Скучно, и вообще полная ерунда. Тем более никто ни разу не воспротивился и не возразил, все послушно соблюдали установленный порядок – привыкли, а лагерный порядок и вовсе был не в тягость. Еще и выглядело это красиво и значительно: открывающие и завершающие день линейки, особенно торжественные, взмывающий вверх и трепещущий на ветру красный флаг.
Везде и всегда существовали какие-то правила. Без них никак. Хотя иногда так и подмывало бросить им вызов, но не потому, что они воспринимались бессмысленными или излишне ограничивающими.
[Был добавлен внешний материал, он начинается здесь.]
import Literature.AnabelianGeometry.SemiGraphs.TemperedHbddOfConfinedGeodesics
import HarnessLib

/-!
# [SemiAnbd] Thm 3.7 (iii) / Cor 3.9 (R3c) at ANY valence: at the host vertex of a fixed branch over
# `b₀`, foreign base branches carry no fixed branch from some level on — the first (and last) step of an
# escape path is over `b₀` or over a branch type that occurs only finitely often

Mochizuki, *Semi-graphs of anabelioids*, Publ. RIMS **42** (2006), §2 Def. 2.4 (iv) p. 26 (totally
estranged) and §3, Theorem 3.7 (iii), proof p. 41 with the author's *Comments* (2020) (6)(b); Cor. 3.9,
proof p. 43 l. 13 (the cell's step (R3c), FACT-LIST rows F-2772 `EdgeLikeCentralizerAt` /
F-2773 `EdgeLikeCentralizer`) [cite: MochizukiSemiAnbd2006, Thm 3.7(iii) p.41].

PROOF-ONLY (cell abc-iut, block F, seat abc-iut-f-172 gen 5; residual «infinite valence» of GAP row
G-t6g3-2b, memo HOME/staging/f/f-172/gen5/RETRACTION-STAR-F2773-memo.md §2 (S2), brick K2; no
definition, no named fact).  abc-iut-w6-d062's per-pair estrangement in depth
(`eventually_not_fixed_pair_of_ne_base_pair`, any valence, single element) read at the HOST VERTEX of an
edge piece: if at every level the vertex `x_j` of `𝔾̃_j` (over the base vertex `u`) carries a branch over
the base branch `b₀` whose edge is fixed by the subgroup `C ≠ 1` (e.g. `C` an open piece of the edge group
of `b₀`, `x` the fixed system of its verticial host), then for every OTHER base branch `b₁ ≠ b₀` at `u`
there is a level from which on NO branch at `x_j` over `b₁` has a `C`-fixed edge
(`eventually_no_fixed_branch_over_ne_at_host`).  Consequently (`eventually_firstBranch_not_over`) for
every compatible `C`-fixed vertex system `x'` the geodesic `[x_j, x'_j]` eventually does not START over
`b₁`; and for `x' = g·x` with `g` centralising `C` it eventually does not END over `b₁` either
(`eventually_lastBranch_not_over_of_centralizer`: `g·x_j` carries the `C`-fixed branch `g·δ_j` over
`b₀`).  At a vertex `u` of FINITE valence this pins the first/last step of any escape to the type `b₀`;
at INFINITE valence it leaves «`b₀`, or types each used finitely often» (the memo's drift case (II-b)).

Honest framing: the ∀-closures F-2773 / F-1732 are NOT claimed; nothing here bears on [IUTchIII]
Cor. 3.12; typed ≠ proved elsewhere.
-/

namespace Literature.AnabelianGeometry.SemiGraphs

namespace ProfiniteSemiGraph

open CategoryTheory Topology

universe u

variable (𝒢 : ProfiniteSemiGraph.{u}) (h37 : 𝒢.Thm37Hypotheses)

/-- **No fixed foreign branch at the host vertex, eventually** (any valence).  At the canonical tower of a
countable `𝒢` satisfying the hypotheses of Thm. 3.7, let `C ≠ 1` be a subgroup of `π₁^temp(𝒢)`, `u` a base
vertex, `b₀ ≠ b₁` two branches of `𝔾` at `u`, and `x_j` vertices of `𝔾̃_j` over `u` each carrying a branch
over `b₀` whose edge is `C`-fixed.  Then from some level on, no branch at `x_j` over `b₁` has a `C`-fixed
edge (abc-iut-w6-d062's `eventually_not_fixed_pair_of_ne_base_pair` at the pair `(b₀, b₁)`).
[cite: MochizukiSemiAnbd2006, Thm 3.7(iii) p.41] -/
theorem eventually_no_fixed_branch_over_ne_at_host
    (C : Subgroup (𝒢.temperedPiChart h37.toProp36Hypotheses).G) (hC : C ≠ ⊥)
    (u : 𝒢.graph.Vertex) {b₀ b₁ : 𝒢.graph.Branch} (hb₀ : 𝒢.graph.abuts b₀ = some u)
    (hb₁ : 𝒢.graph.abuts b₁ = some u) (hne : b₀ ≠ b₁)
    (x : ∀ j, ((𝒢.galoisLevelData h37.toProp36Hypotheses).tree j).Vertex)
    (hxu : ∀ j, ((𝒢.galoisLevelData h37.toProp36Hypotheses).treeProj j).vertexMap (x j) = u)
    (hδ : ∀ j, ∃ δ : ((𝒢.galoisLevelData h37.toProp36Hypotheses).tree j).Branch,
      ((𝒢.galoisLevelData h37.toProp36Hypotheses).tree j).abuts δ = some (x j) ∧
      ((𝒢.galoisLevelData h37.toProp36Hypotheses).treeProj j).branchMap δ = b₀ ∧
      ∀ g ∈ C, ((𝒢.galoisLevelData h37.toProp36Hypotheses).treeAct h37.toProp36Hypotheses.isCountable j g).hom.edgeMap
          (((𝒢.galoisLevelData h37.toProp36Hypotheses).tree j).edgeOf δ) =
        ((𝒢.galoisLevelData h37.toProp36Hypotheses).tree j).edgeOf δ) :
    ∃ k : ℕ, ∀ j, k ≤ j → ∀ β : ((𝒢.galoisLevelData h37.toProp36Hypotheses).tree j).Branch,
      ((𝒢.galoisLevelData h37.toProp36Hypotheses).tree j).abuts β = some (x j) →
      ((𝒢.galoisLevelData h37.toProp36Hypotheses).treeProj j).branchMap β = b₁ →
      (∀ g ∈ C, ((𝒢.galoisLevelData h37.toProp36Hypotheses).treeAct h37.toProp36Hypotheses.isCountable j g).hom.edgeMap
          (((𝒢.galoisLevelData h37.toProp36Hypotheses).tree j).edgeOf β) =
        ((𝒢.galoisLevelData h37.toProp36Hypotheses).tree j).edgeOf β) → False := by
  classical
  -- a non-trivial element of `C`, non-trivial at some level `j₀`
  obtain ⟨c, hcC, hc1⟩ : ∃ c ∈ C, c ≠ 1 := by
    by_contra h
    push Not at h
    exact hC ((Subgroup.eq_bot_iff_forall C).2 h)
  obtain ⟨j₀, hc⟩ := 𝒢.exists_proj_ne_one h37.toProp36Hypotheses c hc1
  obtain ⟨k, -, hk⟩ := 𝒢.eventually_not_fixed_pair_of_ne_base_pair h37 c j₀ hc u hb₀ hb₁ hne
  refine ⟨k, fun j hj β hβ hβb hβfix => ?_⟩
  obtain ⟨δ, hδx, hδb, hδfix⟩ := hδ j
  -- a point sequence over `u` through `x j`
  obtain ⟨P, hPv⟩ : ∃ P : (𝒢.galoisLevelData h37.toProp36Hypotheses).PointSeq h37.toProp36Hypotheses.isCountable u,
      P.vertex j = x j := by
    have h := exists_pointSeq_vertex_eq_galoisLevelData h37.toProp36Hypotheses j (x j)
    rw [hxu j] at h
    exact h
  rw [← hPv] at hδx hβ
  exact hk j hj P δ β hδb hβb hδx hβ (hδfix c hcC) (hβfix c hcC)

/-- A node on a path of the subdivision between two vertex-points fixed by every element of `C` is fixed
by every element of `C` (Lemma 1.8 (ii)(b), `SemiGraph.nodeMap_eq_self_of_isPath`); for a branch-point
this fixes its edge. [cite: MochizukiSemiAnbd2006, Lem. 1.8(ii)(b) p.20] -/
theorem edgeMap_edgeOf_eq_of_mem_support_of_fixed
    (C : Subgroup (𝒢.temperedPiChart h37.toProp36Hypotheses).G) (j : ℕ)
    {a a' : ((𝒢.galoisLevelData h37.toProp36Hypotheses).tree j).Vertex}
    (ha : ∀ g ∈ C, ((𝒢.galoisLevelData h37.toProp36Hypotheses).treeAct h37.toProp36Hypotheses.isCountable j g).hom.vertexMap a = a)
    (ha' : ∀ g ∈ C, ((𝒢.galoisLevelData h37.toProp36Hypotheses).treeAct h37.toProp36Hypotheses.isCountable j g).hom.vertexMap a' = a')
    (p : ((𝒢.galoisLevelData h37.toProp36Hypotheses).tree j).subdivision.Walk (Sum.inl a) (Sum.inl a'))
    (hp : p.IsPath) {β : ((𝒢.galoisLevelData h37.toProp36Hypotheses).tree j).Branch}
    (hβ : (Sum.inr (Sum.inr β) : ((𝒢.galoisLevelData h37.toProp36Hypotheses).tree j).Node) ∈ p.support) :
    ∀ g ∈ C, ((𝒢.galoisLevelData h37.toProp36Hypotheses).treeAct h37.toProp36Hypotheses.isCountable j g).hom.edgeMap
        (((𝒢.galoisLevelData h37.toProp36Hypotheses).tree j).edgeOf β) =
      ((𝒢.galoisLevelData h37.toProp36Hypotheses).tree j).edgeOf β := by
  intro g hg
  have hT := ((𝒢.galoisLevelData h37.toProp36Hypotheses).isTree_tree j).isTree
  have hxn : SemiGraph.nodeMap
      ((𝒢.galoisLevelData h37.toProp36Hypotheses).treeAct h37.toProp36Hypotheses.isCountable j g) (Sum.inl a) =
        Sum.inl a := by
    simp [ha g hg]
  have hx'n : SemiGraph.nodeMap
      ((𝒢.galoisLevelData h37.toProp36Hypotheses).treeAct h37.toProp36Hypotheses.isCountable j g) (Sum.inl a') =
        Sum.inl a' := by
    simp [ha' g hg]
  have h := SemiGraph.nodeMap_eq_self_of_isPath hT.isAcyclic _ hxn hx'n p hp _ hβ
  simp only [SemiGraph.nodeMap_inr_inr, Sum.inr.injEq] at h
  rw [← ((𝒢.galoisLevelData h37.toProp36Hypotheses).treeAct h37.toProp36Hypotheses.isCountable j g).hom.edgeOf_branchMap β,
    h]

/-- **The escape path of a fixed pair does not START over a foreign base branch, eventually** (any
valence): with `C`, `u`, `b₀ ≠ b₁`, `x`, the `C`-fixed branches over `b₀` at `x_j` as in
`eventually_no_fixed_branch_over_ne_at_host`, and `x` itself `C`-fixed, let `x'` be any vertices of the
`𝔾̃_j` fixed by `C`; then from some level on no branch at `x_j` lying on a path `[x_j, x'_j]` of `𝔾̃_j` is
over `b₁`. [cite: MochizukiSemiAnbd2006, Thm 3.7(iii) p.41] -/
theorem eventually_firstBranch_not_over
    (C : Subgroup (𝒢.temperedPiChart h37.toProp36Hypotheses).G) (hC : C ≠ ⊥)
    (u : 𝒢.graph.Vertex) {b₀ b₁ : 𝒢.graph.Branch} (hb₀ : 𝒢.graph.abuts b₀ = some u)
    (hb₁ : 𝒢.graph.abuts b₁ = some u) (hne : b₀ ≠ b₁)
    (x x' : ∀ j, ((𝒢.galoisLevelData h37.toProp36Hypotheses).tree j).Vertex)
    (hxu : ∀ j, ((𝒢.galoisLevelData h37.toProp36Hypotheses).treeProj j).vertexMap (x j) = u)
    (hδ : ∀ j, ∃ δ : ((𝒢.galoisLevelData h37.toProp36Hypotheses).tree j).Branch,
      ((𝒢.galoisLevelData h37.toProp36Hypotheses).tree j).abuts δ = some (x j) ∧
      ((𝒢.galoisLevelData h37.toProp36Hypotheses).treeProj j).branchMap δ = b₀ ∧
      ∀ g ∈ C, ((𝒢.galoisLevelData h37.toProp36Hypotheses).treeAct h37.toProp36Hypotheses.isCountable j g).hom.edgeMap
          (((𝒢.galoisLevelData h37.toProp36Hypotheses).tree j).edgeOf δ) =
        ((𝒢.galoisLevelData h37.toProp36Hypotheses).tree j).edgeOf δ)
    (hfx : ∀ g ∈ C, ∀ j, ((𝒢.galoisLevelData h37.toProp36Hypotheses).treeAct h37.toProp36Hypotheses.isCountable j g).hom.vertexMap (x j) = x j)
    (hfx' : ∀ g ∈ C, ∀ j, ((𝒢.galoisLevelData h37.toProp36Hypotheses).treeAct h37.toProp36Hypotheses.isCountable j g).hom.vertexMap (x' j) = x' j) :
    ∃ k : ℕ, ∀ j, k ≤ j →
      ∀ (p : ((𝒢.galoisLevelData h37.toProp36Hypotheses).tree j).subdivision.Walk (Sum.inl (x j)) (Sum.inl (x' j))),
      p.IsPath → ∀ β : ((𝒢.galoisLevelData h37.toProp36Hypotheses).tree j).Branch,
      (Sum.inr (Sum.inr β) : ((𝒢.galoisLevelData h37.toProp36Hypotheses).tree j).Node) ∈ p.support →
      ((𝒢.galoisLevelData h37.toProp36Hypotheses).tree j).abuts β = some (x j) →
      ((𝒢.galoisLevelData h37.toProp36Hypotheses).treeProj j).branchMap β ≠ b₁ := by
  obtain ⟨k, hk⟩ := 𝒢.eventually_no_fixed_branch_over_ne_at_host h37 C hC u hb₀ hb₁ hne x hxu hδ
  refine ⟨k, fun j hj p hp β hβp hβx hβb => hk j hj β hβx hβb ?_⟩
  exact 𝒢.edgeMap_edgeOf_eq_of_mem_support_of_fixed h37 C j (hfx · · j) (hfx' · · j) p hp hβp

/-- **Nor does it END over a foreign base branch, for a centralising translate** (any valence): if moreover
`x' = g·x` for an element `g` commuting with `C`, then `g·x_j` lies over `u` and carries the `C`-fixed branch
`g·δ_j` over `b₀`, so from some level on no branch at `g·x_j` lying on a path `[x_j, g·x_j]` is over `b₁`.
[cite: MochizukiSemiAnbd2006, Cor 3.9 p.43] -/
theorem eventually_lastBranch_not_over_of_centralizer
    (C : Subgroup (𝒢.temperedPiChart h37.toProp36Hypotheses).G) (hC : C ≠ ⊥)
    (u : 𝒢.graph.Vertex) {b₀ b₁ : 𝒢.graph.Branch} (hb₀ : 𝒢.graph.abuts b₀ = some u)
    (hb₁ : 𝒢.graph.abuts b₁ = some u) (hne : b₀ ≠ b₁)
    (x : ∀ j, ((𝒢.galoisLevelData h37.toProp36Hypotheses).tree j).Vertex)
    (hxu : ∀ j, ((𝒢.galoisLevelData h37.toProp36Hypotheses).treeProj j).vertexMap (x j) = u)
    (hδ : ∀ j, ∃ δ : ((𝒢.galoisLevelData h37.toProp36Hypotheses).tree j).Branch,
      ((𝒢.galoisLevelData h37.toProp36Hypotheses).tree j).abuts δ = some (x j) ∧
      ((𝒢.galoisLevelData h37.toProp36Hypotheses).treeProj j).branchMap δ = b₀ ∧
      ∀ g ∈ C, ((𝒢.galoisLevelData h37.toProp36Hypotheses).treeAct h37.toProp36Hypotheses.isCountable j g).hom.edgeMap
          (((𝒢.galoisLevelData h37.toProp36Hypotheses).tree j).edgeOf δ) =
        ((𝒢.galoisLevelData h37.toProp36Hypotheses).tree j).edgeOf δ)
    (hfx : ∀ g ∈ C, ∀ j, ((𝒢.galoisLevelData h37.toProp36Hypotheses).treeAct h37.toProp36Hypotheses.isCountable j g).hom.vertexMap (x j) = x j)
    (g : (𝒢.temperedPiChart h37.toProp36Hypotheses).G) (hcomm : ∀ k ∈ C, k * g = g * k) :
    ∃ k : ℕ, ∀ j, k ≤ j →
      ∀ (p : ((𝒢.galoisLevelData h37.toProp36Hypotheses).tree j).subdivision.Walk (Sum.inl (x j))
        (Sum.inl (((𝒢.galoisLevelData h37.toProp36Hypotheses).treeAct h37.toProp36Hypotheses.isCountable j g).hom.vertexMap (x j)))),
      p.IsPath → ∀ β : ((𝒢.galoisLevelData h37.toProp36Hypotheses).tree j).Branch,
      (Sum.inr (Sum.inr β) : ((𝒢.galoisLevelData h37.toProp36Hypotheses).tree j).Node) ∈ p.support →
      ((𝒢.galoisLevelData h37.toProp36Hypotheses).tree j).abuts β =
        some (((𝒢.galoisLevelData h37.toProp36Hypotheses).treeAct h37.toProp36Hypotheses.isCountable j g).hom.vertexMap (x j)) →
      ((𝒢.galoisLevelData h37.toProp36Hypotheses).treeProj j).branchMap β ≠ b₁ := by
  let D := 𝒢.galoisLevelData h37.toProp36Hypotheses
  let hc := h37.toProp36Hypotheses.isCountable
  -- products act by composition
  have hmulV : ∀ (j : ℕ) (a b : (𝒢.temperedPiChart h37.toProp36Hypotheses).G) (v : (D.tree j).Vertex),
      (D.treeAct hc j (a * b)).hom.vertexMap v = (D.treeAct hc j a).hom.vertexMap ((D.treeAct hc j b).hom.vertexMap v) :=
    fun j a b v => by
      rw [show D.treeAct hc j (a * b) = D.treeAct hc j a * D.treeAct hc j b from map_mul (D.treeAct hc j) a b]
      rfl
  have hmulE : ∀ (j : ℕ) (a b : (𝒢.temperedPiChart h37.toProp36Hypotheses).G) (η : (D.tree j).Edge),
      (D.treeAct hc j (a * b)).hom.edgeMap η = (D.treeAct hc j a).hom.edgeMap ((D.treeAct hc j b).hom.edgeMap η) :=
    fun j a b η => by
      rw [show D.treeAct hc j (a * b) = D.treeAct hc j a * D.treeAct hc j b from map_mul (D.treeAct hc j) a b]
      rfl
  -- the translate `g·x`: over `u`, `C`-fixed, carrying the `C`-fixed branch `g·δ` over `b₀`
  let y : ∀ j, (D.tree j).Vertex := fun j => (D.treeAct hc j g).hom.vertexMap (x j)
  have hyu : ∀ j, (D.treeProj j).vertexMap (y j) = u := by
    intro j
    have h := congrArg (fun φ => SemiGraph.Hom.vertexMap φ (x j)) (D.treeAct_over hc j g)
    simp only [SemiGraph.comp_vertexMap, Function.comp_apply] at h
    rw [← hxu j]; exact h
  have hfy : ∀ k ∈ C, ∀ j, (D.treeAct hc j k).hom.vertexMap (y j) = y j := by
    intro k hk j
    change (D.treeAct hc j k).hom.vertexMap ((D.treeAct hc j g).hom.vertexMap (x j)) =
      (D.treeAct hc j g).hom.vertexMap (x j)
    rw [← hmulV, hcomm k hk, hmulV, hfx k hk j]
  have hδy : ∀ j, ∃ δ : (D.tree j).Branch, (D.tree j).abuts δ = some (y j) ∧ (D.treeProj j).branchMap δ = b₀ ∧
      ∀ k ∈ C, (D.treeAct hc j k).hom.edgeMap ((D.tree j).edgeOf δ) = (D.tree j).edgeOf δ := by
    intro j
    obtain ⟨δ, hδx, hδb, hδfix⟩ := hδ j
    refine ⟨(D.treeAct hc j g).hom.branchMap δ, (D.treeAct hc j g).hom.abuts_branchMap δ _ hδx, ?_, fun k hk => ?_⟩
    · have h := congrArg (fun φ => SemiGraph.Hom.branchMap φ δ) (D.treeAct_over hc j g)
      simp only [SemiGraph.comp_branchMap, Function.comp_apply] at h
      rw [h, hδb]
    · rw [(D.treeAct hc j g).hom.edgeOf_branchMap δ, ← hmulE, hcomm k hk, hmulE, hδfix k hk]
  obtain ⟨k, hk⟩ := 𝒢.eventually_no_fixed_branch_over_ne_at_host h37 C hC u hb₀ hb₁ hne y hyu hδy
  refine ⟨k, fun j hj p hp β hβp hβy hβb => hk j hj β hβy hβb ?_⟩
  exact 𝒢.edgeMap_edgeOf_eq_of_mem_support_of_fixed h37 C j (hfx · · j) (hfy · · j) p hp hβp

end ProfiniteSemiGraph

end Literature.AnabelianGeometry.SemiGraphs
Просто хотелось проверить, насколько у тебя хватит смелости и дерзости, и представить себя особенным человеком, для которого не существовало пределов и запретов.
Вот Паша и придумал эти ночные вылазки за территорию, а Серега Горельников и Мотя с радостью его поддержали. Мотя даже показал хорошее место в лесу рядом с озером, где можно разжечь костер и искупаться. Он помнил его с прошлых смен. А однажды за ними увязался еще и Генка Белянкин.
Они заметили его, крадущегося следом, довольно быстро, но виду не подали. Стало просто интересно, долго ли тот выдержит и что сделает дальше. И про испытания Паша придумал на лету, больше для себя, решив проверить, сможет ли уговорить Генку совершить то, на что этот трус и слюнтяй никогда бы не согласился.
И ведь уговорил. Отчего ощутил гордое торжество и сладкое удовлетворение. Хотя после сидения под водой во рту появился неприятный привкус и слегка подташнивало. Но Паша старался не обращать на это внимание и уж тем более не показывать остальным, что чувствовал себя не очень.
Похоже, именно тогда в Белянкина и вселилась какая-то неведомая сущность, или дух, как называл вожатый Коля. Паша ведь прекрасно заметил, как Генка, затушив костер, застыл неподвижно, будто отключился на несколько секунд, как резко изменился с того момента и внешне, и в повадках. Но тогда он подумал, что Белянкин и правда едва не потерял сознание от переживаний и страха.